* EXERCISE BRIEF: Everything from the line containing "here; the tightest" through the line containing "Hypothesis*, J. Number" in the listing below should be copied exactly, and nothing more.

* DATA UNDER STUDY:
import Literature.MathematicalPhysics.QuantumFieldTheory.Balaban1983to89.B9Thm34PKernelFinal
import Literature.MathematicalPhysics.QuantumFieldTheory.Balaban1983to89.B9Thm34PPrimeKernelFinal

/-!
# `Balaban1983to89.B9Thm34AllKernelFinal` — [Balaban1985BackgroundPropagators] THEOREM 3.4 p. 400 FOR ALL FOUR OPERATORS NAMED IN IT, IN THE
# PRINTED KERNEL FORM, IN ONE STATEMENT: `G′(U′U)` (four (3.42) kernel entries), `(Q′(U′U)G′²(U′U)Q′*(U′U))⁻¹` ((3.48) kernel bound), `R(U′U)` via
# `P(U′U) = I − R(U′U)` (four (3.49) kernel entries) and `G(U′U)` (four (3.42) kernel entries) — ONE `a₁`, ONE `B`, ONE `C⁻¹(U′U)`.
# FILE 31 of the Sect. B programme of cell `lit-balaban`, seat r06 (B9 fold owner) gen 15: the kernel-form twin of FILE 28 `B9Thm34AllFinal`

statement-level skeleton of published theorems with citation tags; proofs where landed; nothing here is a claim about the Yang–Mills mass gap

v1.1 (cell `lit-balaban`, seat r06 gen 16, 2026-08-22; APPEND-ONLY — `thm34_all_kernel_final`, its docstring and proof byte-identical to the tree copy of record
p331948): + `thm34_all_kernel_final'` = the same one-statement theorem extended, with the SAME `C⁻¹(U′U)`, by (iv) (3.68) for `P′(A) = P(U′U) − P(U)`
(four kernel entries with the factor `α₁`, FILE 33 `B9Thm34PPrimeKernelFinal.thm34_pPrime_kernel_final`) and (v) the (3.65) remainders «with the additional
small factor O(1)α₁» (four kernel entries, FILE 32 `B9Eq365RemainderKernel.remainder365_kernel_final`) — so that EVERY sup/kernel member Theorem 3.4 names
on pp. 400–403 is in one statement, printed kernel form; HONEST SCOPE item (c) below is thereby superseded for the kernel form ((3.68) is no longer
«block-majorant form only»). THE ONE-NAME OFFER IN KERNEL FORM is now `thm34_all_kernel_final'`.

CITATION HEADER (lean-in-tree rule).  B9 = T. Bałaban, *Propagators for lattice gauge theories in a background field*, Commun. Math. Phys. **99** (1985)
389–434 [Balaban1985BackgroundPropagators] (held `paper:balaban1985-cmp99-background-propagators`, journal page = PDF page + 388).  Theorem 3.4 p. 400
[PDF 12, L7–10] «There exists a positive constant a₁ such that the operators G′(U), (Q′(U)G′²(U)Q′*(U))⁻¹, R(U), G(U) extend to configurations U′U for
α₁ ≦ a₁ as analytic functions of A. The extended operators satisfy all the inequalities of Theorems 3.1–3.3 correspondingly.»; Theorem 3.1 (3.42)
p. 397, Theorem 3.2 (3.48) p. 398, (3.49) p. 399, Theorem 3.3 p. 399 (the printed KERNEL shapes = `B6RandomWalkKernel.HasKernelBound`, kernels for the
pairing of p. 393, block volume weight `v(y′) = (L^{j′}η)^d`); Sect. B pp. 400–407: (3.60)–(3.68) pp. 402–403 («of course with different constants», p. 403,
L5–6), (3.82)–(3.86) p. 407 («This way we get all these inequalities for the operator G(U′U), the local ones follow from the bound (3.85) and Lemma 2.1
[4]. Thus Theorem 3.4 is proved, assuming that Theorems 3.1–3.3 hold.», p. 407).  [4] = [Balaban1984PropagatorsII] T. Bałaban, *Propagators and
renormalization transformations for lattice gauge theories. II*, Commun. Math. Phys. **96** (1984) 223–250: (2.51)–(2.55) p. 232, Lemma 2.1 p. 234,
(2.66) p. 234, (2.68) p. 235.  Every locator of FILE 28's header applies to the carried hypotheses.  Rows B9.Thm3.4 × B9.Thm3.1 × B9.Thm3.2 × B9.Eq3.49 ×
B9.Thm3.3 (cells only; no head change).

WHAT IS PROVED (1 theorem: 0 `def`, 0 sorry, 0 named facts; standard axioms).  **`thm34_all_kernel_final`** — hypotheses = FILE 28's
`B9Thm34AllFinal.thm34_all_final` VERBATIM (Theorems 3.1/3.2/3.3 FOR `U` in block-majorant form and, for Theorem 3.3's (3.42)₁₋₄, in kernel form; [4]
Lemma 2.1 and the p. 398 scale transfer for every exponent; real coordinates; (3.35) through each bond; stencil geometry; the `A`-free
(3.15)/(3.19)/(3.24)/(3.60) data; the letter `Δ′_a(U)`) PLUS Theorem 3.1's (3.42)₁₋₄ for `G′(U)` as kernel bounds on the sites (same pairing weight `c`,
same volume weight `v`); conclusion: `∃ a₁ > 0 ∃ B ≧ 0 ∀ α₁ ≦ a₁ ∀ A` in (3.37) (blockwise, FILE 28's fourteen shapes) `∀ kF sF ∀` (3.57)/(3.59) letters
`∀` (3.80)–(3.81) letters: (i) `G′(U′U)` is the two-sided inverse of `Δ′_a(U) − V′(A)` with the four (3.42) KERNEL entries at `(B, 4δ₀/5)`; `∃ C⁻¹(U′U)
G(U′U)`: (ii) `C⁻¹(U′U)` is the two-sided inverse of `Q′(U′U)G′²(U′U)Q′*(U′U)` with the (3.48) KERNEL bound at `(B, 9δ₀/25)`; (ii′) `P(U′U) =
G′(U′U)Q′*(U′U)C⁻¹(U′U)Q′(U′U)G′(U′U)` (THIS `C⁻¹(U′U)`) has the four (3.49) KERNEL entries at `(B, δ₀/5)`; (iii) `G(U′U)` is the two-sided inverse of
the concrete `Δ_a(U′U)` of (3.82)–(3.84) (built with THIS `C⁻¹(U′U)`) with the four (3.42) KERNEL entries at `(B, δ₀/10)`.  PROOF: FILE 28
(`thm34_all_final`: (i) identities, (ii), (iii)), FILE 29 (`thm34_Gp_kernel_final`: (i) kernel entries), FILE 30 (`thm34_P_kernel_final`: (ii′) with its
own `C⁻¹(U′U)`, identified with FILE 28's by Mathlib `left_inv_eq_right_inv`); `a₁ = min` of three, `B = B₂₈ + B₂₉ + B₃₀`.

HONEST SCOPE / NOT CLAIMED.  As FILE 28: (a) Theorems 3.1–3.3 FOR `U` are INPUTS — the file certifies Sect. B's implication («Thus Theorem 3.4 is
proved, assuming that Theorems 3.1–3.3 hold», p. 407), the heads B9.Thm3.1/3.2/3.3/3.4 stay `typed-existing`; (b) the Hölder / L² / global members
(3.43)–(3.47) for the extended operators are not treated (GAPS G-B9-02); (c) (3.68)'s `P′(A)` with the factor `α₁` is in block-majorant form only (FILE
27/28); (d) the rates `4δ₀/5`, `9δ₀/25`, `δ₀/5`, `δ₀/10` and the exponents are ONE admissible bookkeeping of «of course with different constants»; (e) `a₁`,
`B` packaged existentially after the lattice is fixed; (f) analyticity in `A` = the finite-lattice algebra of the Neumann series.  THE ONE-NAME OFFER IN
KERNEL FORM: a consumer wanting «Theorem 3.4 of [B9] for the concrete perturbation U′U, all four operators, printed kernel shapes» cites
`thm34_all_kernel_final`; for the block-majorant clauses (incl. (3.68)) FILE 28's `thm34_all_final` (same hypotheses less the four `G′(U)` kernel
inputs).  NOT summit progress.

RELATED IN THE TREE, NOT DUPLICATED (searched 2026-08-22: `lean search 'all_kernel_final' --decl` = ∅): FILE 28 `B9Thm34AllFinal.thm34_all_final`, FILE 29
`B9Thm34GpKernelFinal.thm34_Gp_kernel_final`, FILE 30 `B9Thm34PKernelFinal.thm34_P_kernel_final` — USED BY NAME.
-/

noncomputable section

namespace Literature.MathematicalPhysics.QuantumFieldTheory.Balaban1983to89.B9Thm34AllKernelFinal
/-!
# RH-CONDITIONAL (the window itself is RH-FREE) — Lee–Nosal 2026, Theorem 1.2 (`ψ`): the window `101 ≤ x < 353` by kernel computation, hence `|ψ(x) − x| ≤ √x log x (log x − log log x)/(8π)` for ALL `x ≥ 101` under RH modulo Büthe («nothing here bears on the truth of RH»)

Topic `Literature/NumberTheory/LFunctions` (RH literature-typing tranche 1, gen 10). Labels: the
finite-range certificate `abs_psi_sub_le_window` is **RH-FREE** (a statement about the prime powers
below `353`); the assembled theorem `LeeNosal2026_psi_of_buthe` is **RH-CONDITIONAL**. No named
facts; the `def`s are computable checker functions and two constants. Nothing here bears on the
truth of RH.

`PrimeNumberTheoremErrorRHExplicitProofs.lean` proves Lee–Nosal's Theorem 1.2 (J. Number Theory 283
(2026), Thm. 1.2: under RH `|ψ(x) − x| ≤ 𝓑(x) = √x log x (log x − log log x)/(8π)` for `x ≥ 101`) for
`x ≥ 10¹⁰` by the explicit formula and for `x ≥ 350` modulo Büthe's Theorem 2
(`LeeNosalThm12.psi_of_buthe`). The printed threshold `101` is where the inequality starts to hold
(it fails on `[97, 101)`); the window `101 ≤ x < 350` is a finite statement about `ψ`, settled here
by a kernel computation:

* `abs_psi_sub_le_window`: `|ψ(x) − x| ≤ 𝓑(x)` for all real `101 ≤ x < 353`, unconditionally;
* **`LeeNosal2026_psi_of_buthe (hB : Buthe2018_thm2_psi) (hRH : RiemannHypothesis) :
  ∀ x ≥ 101, |ψ(x) − x| ≤ 𝓑(x)`** — the `ψ`-line of `LeeNosal2026_thm12` on its full printed range,
  modulo Büthe's unconditional computer-assisted bound `|x − ψ(x)| ≤ 0.94√x` (`11 < x ≤ 10¹⁹`).

Together with `PrimeNumberTheoremErrorRHExplicitThetaWindow.lean` (the `θ`-line for `x ≥ 2657`):

* **`LeeNosal2026_thm12_of_buthe : Buthe2018_thm2_psi → Buthe2018_thm2_theta → LeeNosal2026_thm12`**
  — the named fact `LeeNosal2026_thm12` (both lines, printed ranges) is a theorem modulo Büthe's
  two unconditional numerical bounds below `10¹⁹` (which are exactly the inputs the source itself
  uses there, loc. cit. §3.3).

METHOD. The integer-by-integer `ψ`-chain of `SchoenfeldPsiTable.lean` (`PsiChain.update`: prime-power
classification `PsiChain.classify`, enclosures `plo ≤ 2⁸⁰ψ(n) ≤ phi`; its soundness
`PsiChain.update_sound` is reused verbatim) with Schoenfeld's comparison replaced by `chkOK`/`chkLNn`:
on the cell `[n, n+1)`, `n ≥ 101`, with a fresh enclosure `l ≤ 2⁸⁰ log n` (`ChainCheck.logN n`) and
the piecewise constant `μ = Mof n/2⁸⁰ ≥ log log n` (`1.6998` for `n ≤ 238`, `1.7689` for
`239 ≤ n ≤ 352`; `loglog_le_Mof`, kernel enclosures of `log 238, log 352, log 54723, log 58637,
log 10⁴`), the two tests `2⁸⁰(n+1) − plo`, `phi + 1 − 2⁸⁰n ≤ 2⁸⁰√n ℓ(ℓ − μ)/(8π)` after squaring in
`ℕ` (`chkLNn_sound`: `√n ℓ(ℓ − μ) ≤ √n log n (log n − log log n)`, i.e. `≤ 2⁸⁰𝓑(n)`), whence
`x − ψ(x) < n + 1 − ψ(n) ≤ 𝓑(n) ≤ 𝓑(x)` and `ψ(x) − x ≤ ψ(n) − n ≤ 𝓑(n) ≤ 𝓑(x)` (`𝓑` is
non-decreasing on `[3, ∞)`, `bound_mono_three`). (Schoenfeld's chain compares with `√q`, `q` the last
prime power; at the cell `[222, 223)` that loses too much — `223 − ψ(211) = 1.01·𝓑(211)` — whence
`√n` and `log n` here; the tightest cell is then `[222, 223)` with `3 %` to spare.) The run: `350`
integers from `PsiChain.initS` (`n = 2`) to `n = 352` (`run_all`, `decide +kernel`, standard axioms,
about a second).

## References

* E. S. Lee, P. Nosal, *Sharper bounds for the error in the prime number theorem assuming the Riemann
  Hypothesis*, J. Number Theory 283 (2026) 241–258, Thm. 1.2 and §3.3. [LeeNosal2026]
* J. Büthe, *An analytic method for bounding ψ(x)*, Math. Comp. 87 (2018), 1991–2009, Thm. 2. [Buthe2018]
* L. Schoenfeld, Math. Comp. 30 (1976), 337–360, Thm. 10 (the chain certifies his (6.2) in
  `SchoenfeldPsiTable`; here its Lee–Nosal variant). [Schoenfeld1976]
-/

namespace Literature.NumberTheory.LFunctions.LeeNosalPsiChain

open PsiChain ChainCheck ChainTable ThetaChain

/-! ### The checker: the `ψ`-chain of `SchoenfeldPsiTable` with the Lee–Nosal comparison -/

/-- `MHI1 = ⌈2⁸⁰ · 1.6998⌉ ≥ 2⁸⁰ log log 238`. [cite: LeeNosal2026, Thm. 1.2 (finite-range certificate)] -/
def MHI1 : ℕ := 2054932108180946671165558

/-- `MHI2 = ⌈2⁸⁰ · 1.7689⌉ ≥ 2⁸⁰ log log 352`. [cite: LeeNosal2026, Thm. 1.2 (finite-range certificate)] -/
def MHI2 : ℕ := 2138468882316317547137755

/-- The piecewise upper enclosure of `2⁸⁰ log log n` used on the cell `[n, n+1)`: `MHI1` below `239`,
`MHI2` from `239` on (valid for `n ≤ 352`). [cite: LeeNosal2026, Thm. 1.2 (finite-range certificate)] -/
def Mof (n : ℕ) : ℕ := bif Nat.blt n 239 then MHI1 else MHI2

/-- `chkLNn D n L M`: `L ≥ M + 2⁸⁰` and `D²·2¹⁶⁰·6316548210 ≤ n·L²·(L − M)²·10⁷`; since
`64π² < 631.654821`, it implies `D ≤ 2⁸⁰ √n ℓ(ℓ − μ)/(8π)` with `ℓ = L/2⁸⁰`, `μ = M/2⁸⁰`
(`chkLNn_sound`). [cite: LeeNosal2026, Thm. 1.2 (finite-range certificate)] -/
def chkLNn (D n L M : ℕ) : Bool :=
  Nat.ble (Nat.add M SC) L &&
    Nat.ble (Nat.mul (Nat.mul (Nat.mul D D) P160) 6316548210)
      (Nat.mul (Nat.mul (Nat.mul n (Nat.mul L L)) (Nat.mul (Nat.sub L M) (Nat.sub L M))) 10000000)

/-- **The two comparisons on the cell `[n, n+1)`** (vacuous below `n₀`): with `(l, h) = logN n`
(`l ≤ 2⁸⁰ log n`), `2⁸⁰(n+1) − plo ≤ 2⁸⁰ √n ℓ(ℓ − μ)/(8π)` and `phi + 1 − 2⁸⁰ n ≤` the same,
`μ = Mof n/2⁸⁰`. [cite: LeeNosal2026, Thm. 1.2 (finite-range certificate)] -/
def chkOK (n0 n : ℕ) (s : PS) : Bool :=
  match s with
  | ⟨_, _, _, _, _, plo, phi⟩ =>
    Nat.blt n n0 ||
      (match logN n with
       | none => false
       | some (l, _) =>
         chkLNn (Nat.sub (Nat.mul SC (Nat.add n 1)) plo) n l (Mof n) &&
           chkLNn (Nat.sub (Nat.add phi 1) (Nat.mul SC n)) n l (Mof n))

/-- **One step**, processing the integer `n`: `PsiChain.update`, then the two comparisons.
[cite: LeeNosal2026, Thm. 1.2 (finite-range certificate)] -/
def step (n0 : ℕ) (s : PS) (n : ℕ) : Option PS :=
  match update s n with
  | none => none
  | some s' => bif chkOK n0 n s' then some s' else none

* SOLUTION TO THIS EXERCISE:
`√n` and `log n` here; the tightest cell is then `[222, 223)` with `3 %` to spare.) The run: `350`
integers from `PsiChain.initS` (`n = 2`) to `n = 352` (`run_all`, `decide +kernel`, standard axioms,
about a second).

## References

* E. S. Lee, P. Nosal, *Sharper bounds for the error in the prime number theorem assuming the Riemann
  Hypothesis*, J. Number Theory 283 (2026) 241–258, Thm. 1.2 and §3.3. [LeeNosal2026]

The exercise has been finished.